*Task brief*.
Where does the word "index" show up in the records? Copy every line that holds it.

Saved data entries:
'''

import Mathlib.LinearAlgebra.Span.Basic
import Mathlib.Data.Int.Basic
import HarnessLib

/-!
# Genus-one folds: a Hurwitz move preserves the shadow lattice (helper for Stub D)

Helper file (worker D of lead a4, line `folded-curve-branch-locus` of the crux
`ConvexBisection.AcyclicBisectionRigidity`, item stmt-SmoothPoincare4-10507, stub
`stub_genusOneFold`).  On the one-holed torus `F_{1,1}` a signed Hurwitz move replaces a pair of
vanishing cycles `(u, v)` by `(T_u v, u)` with `T_u v = v + (u × v) u` the Picard–Lefschetz
transvection (`u × v = u₀ v₁ − u₁ v₀` the intersection form on `H₁(F_{1,1}; ℤ) = ℤ²`, tree
convention of `SignedHurwitz.transvection` / `stdSymp`).  The lattice `ℤ u + ℤ v ⊆ ℤ²` spanned by
the two shadows — whose index `|u × v|` is the order of `π₁` of the genus-one Lefschetz
handlebody `X(F_{1,1}; u, v)` and whose sum with the other hemisphere's lattice decides simple
connectivity of the fold (the "transverse" condition of the census
`work/census/genus1_census.md`) — is therefore invariant under one-sided Hurwitz moves.  This is
the algebraic half of dictionary item (iii) of the Stub-D brief; it is elementary and Mathlib-only.

* `helper_transvection_hurwitz_span` — `span ℤ {v + (u 0 * v 1 - u 1 * v 0) • u, u} = span ℤ {u, v}`.

Everything is proved; no definitions, no named facts. [folklore]
-/

-- the prescribed namespace `Summit.<P>.<Sub>.…` duplicates `SmoothPoincare4` (P = Sub)
set_option linter.dupNamespace false

namespace Summit.SmoothPoincare4.SmoothPoincare4.Theorems.AcyclicBisectionRigidity.FoldedCurveBranchLocus

/-- **A Hurwitz move preserves the shadow lattice (genus one).**  For any `u v : ℤ²` the pair
`(T_u v, u)`, `T_u v = v + (u × v) • u`, spans the same sublattice of `ℤ²` as `(u, v)`: both
inclusions are two-line membership checks (`T_u v − (u × v) • u = v`).  Used by the genus-one fold
census of Stub D (the index `|u × v|` of the hemisphere lattice is a Hurwitz invariant, so for
`|u × v| ≥ 2` Hurwitz-equivalent hemispheres never give a simply connected fold). [folklore] -/
theorem helper_transvection_hurwitz_span :
    ∀ u v : Fin 2 → ℤ,
      Submodule.span ℤ ({v + (u 0 * v 1 - u 1 * v 0) • u, u} : Set (Fin 2 → ℤ)) =
        Submodule.span ℤ {u, v} := by
  intro u v
  apply le_antisymm
  · rw [Submodule.span_le]
    rintro x (rfl | hx)
    · exact Submodule.add_mem _ (Submodule.subset_span (by simp))
        (Submodule.smul_mem _ _ (Submodule.subset_span (by simp)))
    · rw [Set.mem_singleton_iff] at hx
      subst hx
      exact Submodule.subset_span (by simp)
  · rw [Submodule.span_le]
    rintro x (rfl | hx)
    · exact Submodule.subset_span (by simp)
    · rw [Set.mem_singleton_iff] at hx
      subst hx
      have h1 : x + (u 0 * x 1 - u 1 * x 0) • u ∈
          Submodule.span ℤ ({x + (u 0 * x 1 - u 1 * x 0) • u, u} : Set (Fin 2 → ℤ)) :=
        Submodule.subset_span (by simp)
      have h2 : u ∈ Submodule.span ℤ ({x + (u 0 * x 1 - u 1 * x 0) • u, u} : Set (Fin 2 → ℤ)) :=
        Submodule.subset_span (by simp)
      have h3 := Submodule.sub_mem _ h1 (Submodule.smul_mem _ (u 0 * x 1 - u 1 * x 0) h2)
      simpa using h3

end Summit.SmoothPoincare4.SmoothPoincare4.Theorems.AcyclicBisectionRigidity.FoldedCurveBranchLocus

'''

*Result for this exercise*.
the two shadows — whose index `|u × v|` is the order of `π₁` of the genus-one Lefschetz
census of Stub D (the index `|u × v|` of the hemisphere lattice is a Hurwitz invariant, so for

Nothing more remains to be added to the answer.